O argumento a favor de andar toda a gente armada é sobejamente conhecido e apregoado pelos seus defensores e pelo lóbi dos fabricantes: se for difícil ou quase impossível os homens de bem comprar uma arma, as armas ficam todas nas mãos dos bandidos, que não terão problema em encontrá-las. Quando foi o massacre na escola de Sandy Hook, a NRA (National Rifle Association) afirmou que a solução era os professores terem pistolas nas aulas, para proteger os alunos. É possível imaginar um maior contra-senso?

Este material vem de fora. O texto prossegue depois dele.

/-- **The class-wide corner form ⟸ Friedberg–Hoffstein ∧ conjunct 4 of the registered `stub_upper3_inertDisplay`**
(`∀ V, ClassX11a V 3 → Typed.MissingLowerBoundAt V 3`, item 19064 read at `3`, statement VERBATIM): on the corner
`¬ Surj W 3 ∧ (irr)` forces «no (ram) prime» (`ClassX11b.dvd_and_not_ram_of_not_surj`), so §2 applies at `p = 3`.
So re-pointing conjunct 4 to `CornerAtThreeFHTwinLowerSupply` is a pure WEAKENING of the registered stub (the facts
bundle `stub_cornerFacts3` already carries `hGZK`, `hmod`, `hnf`, `hFH`). Bookkeeping; CONDITIONAL.
[cite: FriedbergHoffstein1995, Thm. B] [cite: Miller2011LMS, Def. 1.1] -/
theorem cornerAtThreeFHTwinLowerSupply_of_friedbergHoffstein_of_x11aLowerHalfAtThree
    (hGZK : rank_eq_analyticRank_of_analyticRank_le_one) (hmod : hasEntireLFunction_rat)
    (hnf : exists_isNewformOf)
    (hFH : friedbergHoffstein_exists_twist_ne_zero_inertAt)
    (hX11a : ∀ (V : WeierstrassCurve ℚ) [V.IsElliptic] [V.IsGloballyMinimal],
      ClassX11a V 3 → Typed.MissingLowerBoundAt V 3) :
    CornerAtThreeFHTwinLowerSupply := by
  haveI : Fact (Nat.Prime 3) := ⟨Nat.prime_three⟩
  intro W _ _ hX hns
  exact fhTwinLowerSupplyAt_of_friedbergHoffstein_of_x11aLowerHalf hGZK hmod hnf hFH W 3 hX
    (ClassX11b.dvd_and_not_ram_of_not_surj W 3 hX hns).2 hX11a
/-!
# Crux `HLiu418`, road `K2_Liu`, socket #41, ROAD Φ organ Φ8a: THE LOCAL INTERTWINING PROPERTY —
# `M_v(s) : I_v(s, χ_v) → I_v(−s, χ′_v)`, `χ′ = (χ ∘ c)⁻¹`, GIVEN the modulus of `P_Δ(F_v)` on `N_Δ(F_v)`

Cell `hodgecm-mathlib`, crux item hLiu418 = `stmt-HodgeConjecture-24832`; squad K2 ∕ K2Liu; prover K2Liu-p01 (g5).  THEOREMS ONLY (no `def`,
no `instance`, no notation, no named-fact hypothesis, no `sorry`); lane `--supports stmt-HodgeConjecture-24832` (count-neutral helper).

THE MATHEMATICS ([Casselman1980, §3]; [HarrisKudlaSweet1996, §1 (1.11)–(1.15), §6 (6.14)]; [MoeglinWaldspurger1995, II.1.6]; [GelbartPiatetskiShapiroRallis1987,
Part A §5]).  `H(F_v) = U(𝕍 ⊕ −𝕍)(F_v)` (★ `UnitaryGroup.localPi E c (n + n) J^𝔻 v`), `P_Δ = M_Δ N_Δ` its Siegel parabolic (★ `IsSiegelDelta`,
★ D10 `unipDeltaLocal`), `w_Δ` (★ `weylDelta`), `M_v f (h) = ∫_{N_Δ(F_v)} f(w_Δ u h) dνN(u)` (★ D10 `localIntertwining`, `νN` ANY left-invariant
measure on `N_Δ(F_v)`).  For a Siegel section `f` of `I_v(s, χ_v)` (★ D1 `IsLocalSiegelSection`: `f(p h) = χ_v(det_Δ p)|det_Δ p|_v^{s+n/2} f(h)`)
and `p ∈ P_Δ(F_v)`:
* §1 `P_Δ` normalises `N_Δ` (`conj_mem_unipDeltaLocal`, from ★ `adapt_matA_conj_nElem` + ★ `eq_nElem_of_mem_unipDeltaLocal`); the conjugation
  `u ↦ q u q⁻¹` is a homeomorphism of `N_Δ(F_v)` (`exists_homeomorph_conj`).
* §2 THE LEVI DECOMPOSITION `p = m · n(A⁻¹B)`: `A⁻¹B` is `T₀`-skew (`skew_blkA_inv_mul_blkB`, ★ `rel₁₂`∕`rel₂₂` of ★ `cstar_matA`), and
  `m := p · n(A⁻¹B)⁻¹` is a LEVI element: `adapt (matA m) = diag(A, D)` (`adapt_matA_leviPart`).
* §3 the Weyl conjugate of the inducing character: `σ(det A) · det D = 1` on `P_Δ` (`map_det_blkA_mul_det_blkD`), hence for a Levi `m`
  `|det_Δ (w_Δ m w_Δ)|_v = |det_Δ m|_v⁻¹` (`absDetDelta_weylDelta_conj`, ★ `norm_galAdicCompletionMap`) and
  `χ_v(det_Δ (w_Δ m w_Δ)) = χ′_v(det_Δ m)` (`chiDet_weylDelta_conj`) for ANY family `χ′_w = (χ_{w′})⁻¹ ∘ c_w` (`c • w = w′`; for a Hecke character this
  is ★ `HeckeCharacter.localComponent_galConj_inv_eq_comp`, i.e. `χ′ = (χ ∘ c)⁻¹`), by re-indexing the places over `v` along `w ↦ c⁻¹ • w`.
* §4 **`isLocalSiegelSection_localIntertwining_of_modulus`** — GIVEN the modulus identity
  `hmod : (u ↦ q u q⁻¹)_* νN = |det_Δ q|_v^{−n} • νN` for `q ∈ P_Δ(F_v)` (the module of `Ad(q)` on `N_Δ(F_v) ≅ Herm_n(E_v)`; organ Φ8a (B),
  file `K2LiuUnipDeltaConjugationModulus`), `M_v f` IS a Siegel section of `I_v(−s, χ′_v)`:
  `M_v f (p h) = |det_Δ p|^{n} · χ(det_Δ(w_Δ m w_Δ))|det_Δ(w_Δ m w_Δ)|^{s+n/2} · M_v f (h) = χ′(det_Δ p)|det_Δ p|^{−s+n/2} · M_v f (h)`
  (substitutions `u ↦ p⁻¹ u p` — a measurable equivalence scaled by `hmod` — and `u ↦ n(A⁻¹B) u` — left invariance; NO integrability hypothesis:
  both substitutions are valid for the junk value of the Bochner integral too).  This discharges the hypothesis `hM` of ★
  `K2LiuLocalIntertwiningSphericalReduction.localIntertwining_eq_apply_one_mul` with `s′ = −s`.
HONEST LABEL.  Count-neutral helper; it retires nothing by itself: `HC_CM` is proved only modulo the 7 printed citations (2 remaining named inputs:
hLiu418 = `stmt-HodgeConjecture-24832`, h413 = `stmt-HodgeConjecture-24833`) until rung 0 closes.

## References
* [Casselman1980] W. Casselman, *The unramified principal series of p-adic groups I*, Compositio Math. 40 (1980): §3 (`T_w : I(χ) → I(wχ)`).
* [HarrisKudlaSweet1996] M. Harris, S. Kudla, W. J. Sweet, J. AMS 9 (1996): §1 (1.11)–(1.15), §6 (6.14) (`M(s) : I_n(s, χ) → I_n(−s, (χ ∘ c)⁻¹)`… ).
* [MoeglinWaldspurger1995] C. Mœglin, J.-L. Waldspurger, *Spectral decomposition and Eisenstein series*, CUP (1995): II.1.6.
* [GelbartPiatetskiShapiroRallis1987] S. Gelbart, I. Piatetski-Shapiro, S. Rallis, LNM 1254 (1987): Part A §5.
-/

set_option autoImplicit false
set_option linter.dupNamespace false -- the mandated namespace repeats `HodgeConjecture.HodgeConjecture`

O Presidente Obama, que é contra as armas, tentou duas leis restritivas; na primeira, obrigava o comprador a identificar-se e apresentar registo criminal; na segunda, tornava obrigatório um dispositivo electrónico com o qual a arma reconhecia o dono, isto é, só disparava se fosse ele a premir o gatilho. Nenhum das leis passou no Congresso, para alegria geral dos mais de 200 milhões de americanos que se calcula que têm armas – no país das estatísticas, esta não existe... mas sabe-se que há 317 milhões de habitantes e 357 milhões de armas.

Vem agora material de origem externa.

import Mathlib
import Literature.Computability.AlgebraicComplexity.NestFreeMatchingPoly
import HarnessLib

/-!
# Queue-grid face of `NFP(2n)`, input (A): the positions of the layout-B word (definitions)

Definitions file (objects posited by the line `Cruxes/NNLinearDegreeCofactorHard/Lines/queue_grid_face.lean`, val-idea-7 g6;
SPEC `Lines/queue_grid_face-A-SPEC.md` §2) for the support item stmt-ValiantsHypothesis-26254 (`NFPolytopeQuasiPolyXC`, K1).
Honesty: K1 open → open; stmt-23918 / stmt-24468 CLOSED, untouched; stmt-21181 open; VP ≠ VNP is not moved.

Layout B (memo `Lines/internal_cofactor-NEXT-RUNG-dual.md` §8.3, z = 0): the word on `N = 2((r+1)(2r+1) + j)` letters
`U^{2r+1} · Π_{s<r} [ U · W(s,0) ⋯ W(s,r−1) · D ] · D^{2r+1} · (UD)^j`, each window `W(s,i)` four letters.  Here we only fix
the STRUCTURED POSITIONS of that word and their bijection with `Fin N`:

* `Pos r j` — `pre t` (preamble, `t < 2r+1`), `frU s` (frame opening stretch `s < r`), `win s i σ` (slot `σ < 4` of window
  `(s,i)`), `frD s` (frame closing stretch `s`), `post t` (postamble), `padU t` / `padD t` (padding pair `t < j`);
* `Pos.pos` — the position in the word: `t`, `R + W s`, `R + W s + 1 + 4i + σ`, `R + W s + 4r + 1`, `R + W r + t`, `G + 2t`,
  `G + 2t + 1` with `R = 2r+1`, `W = 4r+2`, `G = 2(r+1)(2r+1)`;
* `pos_lt` and the bijection `Pos.equivFin : Pos r j ≃ Fin N` (`(equivFin p).val = pos p`; surjectivity by the division
  algorithm, cardinality by `Pos.sumEquiv`) and its order-compatibility;
* for `r = k + 1 ≥ 1` (SPEC §3–§4): the slot involution `Pos.τ`, the designed matchings `Pos.design X` (= `M_X`), the word
  `Pos.isU X`, the rank potential `Pos.rank X`, the allowed arcs `Pos.allowed` (= `E'`), the read-out coordinates
  `Pos.coord`, their transports `designFin / allowedFin / coordFin` to `Fin N`, and Theorems-side verbatim copies
  `realOf / suppPts / newt / QGV / qgEdge / patternVec / queueGridPP` of the line file's vocabulary (the farm does not serve
  `Cruxes/` workfiles as imports; the copies agree with the originals by `rfl`).
All definitions were checked by `decide` at `r = 1, 2` in this seat's scratch (involution, fixed-point-free, arcs allowed,
`allowed` = union of the design arcs, `|E'| = 10, 34`, rank constant on arcs and monotone on openers / closers, read-out ↔
`qgEdge ∧ bits`).  Proofs for general `r` are in the sibling files `…QueueGridFaceOrder/Design/NestFree/Rigidity/….lean`.

No instances beyond the derived `DecidableEq`; no notation.  [folklore bookkeeping; the gadget itself is val-idea-7's]
-/

-- Sub = Summit single-conjunct layout: the duplicated namespace component is mandated by the tree.
set_option linter.dupNamespace false

namespace Summit.ValiantsHypothesis.ValiantsHypothesis.Theorems.FifoMatching.QueueGridFace

/-- **Structured positions** of the layout-B word with `r` stretches of `r` windows and `j` padding pairs.
[val-idea-7 g6, memo §8.3; names ours] -/
inductive Pos (r j : ℕ) : Type
  /-- preamble letter `t < 2r+1` (always `U`) -/
  | pre (t : Fin (2 * r + 1)) : Pos r j
  /-- the frame letter opening stretch `s` (always `U`) -/
  | frU (s : Fin r) : Pos r j
  /-- slot `σ` of window `(s, i)` -/
  | win (s i : Fin r) (σ : Fin 4) : Pos r j
  /-- the frame letter closing stretch `s` (always `D`) -/
  | frD (s : Fin r) : Pos r j
  /-- postamble letter `t < 2r+1` (always `D`) -/
  | post (t : Fin (2 * r + 1)) : Pos r j
  /-- the `U` of padding pair `t` -/
  | padU (t : Fin j) : Pos r j
  /-- the `D` of padding pair `t` -/
  | padD (t : Fin j) : Pos r j
  deriving DecidableEq

namespace Pos

variable {r j : ℕ}

/-- The position of a structured position in the word (`R = 2r+1`, `W = 4r+2`, `G = 2(r+1)(2r+1)`). [memo §8.3] -/
def pos : Pos r j → ℕ
  | pre t => t
  | frU s => (2 * r + 1) + (4 * r + 2) * s
  | win s i σ => (2 * r + 1) + (4 * r + 2) * s + (1 + 4 * i + σ)
  | frD s => (2 * r + 1) + (4 * r + 2) * s + (4 * r + 1)
  | post t => (2 * r + 1) + (4 * r + 2) * r + t
  | padU t => 2 * ((r + 1) * (2 * r + 1)) + 2 * t
  | padD t => 2 * ((r + 1) * (2 * r + 1)) + 2 * t + 1

/-- unfolding `pos`. -/
@[simp] theorem pos_pre (t : Fin (2 * r + 1)) : (pre t : Pos r j).pos = t := rfl
/-- unfolding `pos`. -/
@[simp] theorem pos_frU (s : Fin r) : (frU s : Pos r j).pos = (2 * r + 1) + (4 * r + 2) * s := rfl
/-- unfolding `pos`. -/
@[simp] theorem pos_win (s i : Fin r) (σ : Fin 4) :
    (win s i σ : Pos r j).pos = (2 * r + 1) + (4 * r + 2) * s + (1 + 4 * i + σ) := rfl
/-- unfolding `pos`. -/
@[simp] theorem pos_frD (s : Fin r) : (frD s : Pos r j).pos = (2 * r + 1) + (4 * r + 2) * s + (4 * r + 1) := rfl
/-- unfolding `pos`. -/
@[simp] theorem pos_post (t : Fin (2 * r + 1)) : (post t : Pos r j).pos = (2 * r + 1) + (4 * r + 2) * r + t := rfl
/-- unfolding `pos`. -/
@[simp] theorem pos_padU (t : Fin j) : (padU t : Pos r j).pos = 2 * ((r + 1) * (2 * r + 1)) + 2 * t := rfl
/-- unfolding `pos`. -/
@[simp] theorem pos_padD (t : Fin j) : (padD t : Pos r j).pos = 2 * ((r + 1) * (2 * r + 1)) + 2 * t + 1 := rfl

/-- Inside the stretches: an offset `o < W` of stretch `s < r` lies before stretch `r`'s start. [folklore] -/
theorem stretch_lt (s : Fin r) {o : ℕ} (ho : o < 4 * r + 2) :
    (4 * r + 2) * (s : ℕ) + o < (4 * r + 2) * r :=
  calc (4 * r + 2) * (s : ℕ) + o < (4 * r + 2) * s + (4 * r + 2) := by omega
    _ = (4 * r + 2) * (s + 1) := by ring
    _ ≤ (4 * r + 2) * r := Nat.mul_le_mul_left _ s.isLt

/-- `W r + (2r+1) + (2r+1) = G`. [arithmetic] -/
theorem gadget_length (r : ℕ) :
    (2 * r + 1) + (4 * r + 2) * r + (2 * r + 1) = 2 * ((r + 1) * (2 * r + 1)) := by ring

/-- Every position is `< N = 2((r+1)(2r+1) + j)`. [memo §8.3] -/
theorem pos_lt (p : Pos r j) : p.pos < 2 * ((r + 1) * (2 * r + 1) + j) := by
  have hG := gadget_length r
  cases p with
  | pre t => have := t.isLt; simp only [pos]; nlinarith
  | frU s => have := stretch_lt s (o := 0) (by omega); simp only [pos]; omega
  | win s i σ =>
    have := stretch_lt s (o := 1 + 4 * i + σ) (by have := i.isLt; have := σ.isLt; omega)
    simp only [pos]; omega
  | frD s => have := stretch_lt s (o := 4 * r + 1) (by omega); simp only [pos]; omega
  | post t => have := t.isLt; simp only [pos]; omega
  | padU t => have := t.isLt; simp only [pos]; omega
  | padD t => have := t.isLt; simp only [pos]; omega

/-! ### The bijection with `Fin N` -/

/-- `Pos r j` as a sum of its seven index types. [bookkeeping] -/
def sumEquiv (r j : ℕ) :
    Pos r j ≃ Fin (2 * r + 1) ⊕ Fin r ⊕ (Fin r × Fin r × Fin 4) ⊕ Fin r ⊕ Fin (2 * r + 1) ⊕ Fin j ⊕ Fin j where
  toFun
    | pre t => Sum.inl t
    | frU s => Sum.inr (Sum.inl s)
    | win s i σ => Sum.inr (Sum.inr (Sum.inl (s, i, σ)))
    | frD s => Sum.inr (Sum.inr (Sum.inr (Sum.inl s)))
    | post t => Sum.inr (Sum.inr (Sum.inr (Sum.inr (Sum.inl t))))
    | padU t => Sum.inr (Sum.inr (Sum.inr (Sum.inr (Sum.inr (Sum.inl t)))))
    | padD t => Sum.inr (Sum.inr (Sum.inr (Sum.inr (Sum.inr (Sum.inr t)))))
  invFun
    | Sum.inl t => pre t
    | Sum.inr (Sum.inl s) => frU s
    | Sum.inr (Sum.inr (Sum.inl (s, i, σ))) => win s i σ
    | Sum.inr (Sum.inr (Sum.inr (Sum.inl s))) => frD s
    | Sum.inr (Sum.inr (Sum.inr (Sum.inr (Sum.inl t)))) => post t
    | Sum.inr (Sum.inr (Sum.inr (Sum.inr (Sum.inr (Sum.inl t))))) => padU t
    | Sum.inr (Sum.inr (Sum.inr (Sum.inr (Sum.inr (Sum.inr t))))) => padD t
  left_inv p := by cases p <;> rfl
  right_inv q := by
    rcases q with t | s | ⟨s, i, σ⟩ | s | t | t | t <;> rfl

/-- `|Pos r j| = N = 2((r+1)(2r+1) + j)` (for the `Fintype` structure transported along `sumEquiv`). [bookkeeping] -/
theorem card_eq (r j : ℕ) :
    @Fintype.card (Pos r j) (Fintype.ofEquiv _ (sumEquiv r j).symm) = 2 * ((r + 1) * (2 * r + 1) + j) := by
  rw [Fintype.ofEquiv_card]
  simp only [Fintype.card_sum, Fintype.card_prod, Fintype.card_fin]
  ring

/-- **Every `m < N` is a position** (division algorithm: preamble / stretch `s = (m−R)/W`, offset `(m−R) % W` /
postamble / padding parity). [memo §8.3] -/
theorem exists_pos_eq {m : ℕ} (hm : m < 2 * ((r + 1) * (2 * r + 1) + j)) : ∃ p : Pos r j, p.pos = m := by
  have hG := gadget_length r
  by_cases h1 : m < 2 * r + 1
  · exact ⟨pre ⟨m, h1⟩, rfl⟩
  by_cases h2 : m < (2 * r + 1) + (4 * r + 2) * r
  · -- inside the stretches
    have hW : 0 < 4 * r + 2 := by omega
    set q := m - (2 * r + 1) with hq
    have hqlt : q < (4 * r + 2) * r := by omega
    have hs : q / (4 * r + 2) < r := Nat.div_lt_of_lt_mul hqlt
    have hdm := Nat.div_add_mod q (4 * r + 2)
    have ho : q % (4 * r + 2) < 4 * r + 2 := Nat.mod_lt _ hW
    set s := q / (4 * r + 2) with hsdef
    set o := q % (4 * r + 2) with hodef
    by_cases ho0 : o = 0
    · exact ⟨frU ⟨s, hs⟩, by simp only [pos]; omega⟩
    by_cases ho1 : o = 4 * r + 1
    · exact ⟨frD ⟨s, hs⟩, by simp only [pos]; omega⟩
    · have ho' : o - 1 < 4 * r := by omega
      have hi : (o - 1) / 4 < r := Nat.div_lt_of_lt_mul (by omega)
      have hdm' := Nat.div_add_mod (o - 1) 4
      have hσ : (o - 1) % 4 < 4 := Nat.mod_lt _ (by omega)
      exact ⟨win ⟨s, hs⟩ ⟨(o - 1) / 4, hi⟩ ⟨(o - 1) % 4, hσ⟩, by simp only [pos]; omega⟩
  by_cases h3 : m < 2 * ((r + 1) * (2 * r + 1))
  · exact ⟨post ⟨m - ((2 * r + 1) + (4 * r + 2) * r), by omega⟩, by simp only [pos]; omega⟩
  · -- padding
    set q := m - 2 * ((r + 1) * (2 * r + 1)) with hq
    have hdm := Nat.div_add_mod q 2
    have ht : q / 2 < j := by omega
    by_cases hpar : q % 2 = 0
    · exact ⟨padU ⟨q / 2, ht⟩, by simp only [pos]; omega⟩
    · exact ⟨padD ⟨q / 2, ht⟩, by simp only [pos]; omega⟩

Todavia não é o número de armas nem a facilidade em obtê-las que dá aos Estados Unidos esta reputação de violência. É, em grande parte, o factor mediático; morre um miúdo abatido pela polícia em Pleasantville e a notícia sai no mundo inteiro, enquanto são assassinadas 160 pessoas por dia no Brasil ou mais ainda na Nigéria e nem chega aos noticiários nacionais. Por outro lado, é o motivo. As mortes no Brasil ou na Nigéria tem motivos tipificados: assalto, vingança. Nos Estados Unidos a maioria das mortes só encontram razões do foro patológico. O "lone wolf" (atirador solitário) que sobe à torre da igreja para atirar a eito para a praça, ou o "serial killer" são fenómenos tipicamente norte-americanos, nunca vistos na Suíça ou na Suécia. Do mesmo modo que, por exemplo, a violação de menores na maioria dos países ocorre entre pessoas que se cruzaram por acaso, e em Portugal acontece dentro do círculo familiar. Cada cultura tem os seus demónios próprios, os seus infernos profundos.

Do mesmo modo, todo o planeta sabe quem é Omar Mateen, o americano descendente de afegãos que se deu ao trabalho de percorrer 200km para matar 50 inocentes em Orlando, mas ninguém conhece, ou quer saber quem foi, o bombista suicida que no mesmo dia fez explodir mais de 100 inocentes em Bagdade. Omar tinha as suas desprezíveis razões, todas misturadas numa amálgama maldita: radicalismo religioso, homofobia, frustração pessoal, fanatismo místico. E, também, o tal factor cultural do país onde nasceu.

Conclusão? Não há conclusões. As armas não vão acabar, nem nunca será difícil obtê-las. O Homem, também parece que não muda. Mata porque acredita em algo superior ou, pior ainda, porque não acredita em si próprio.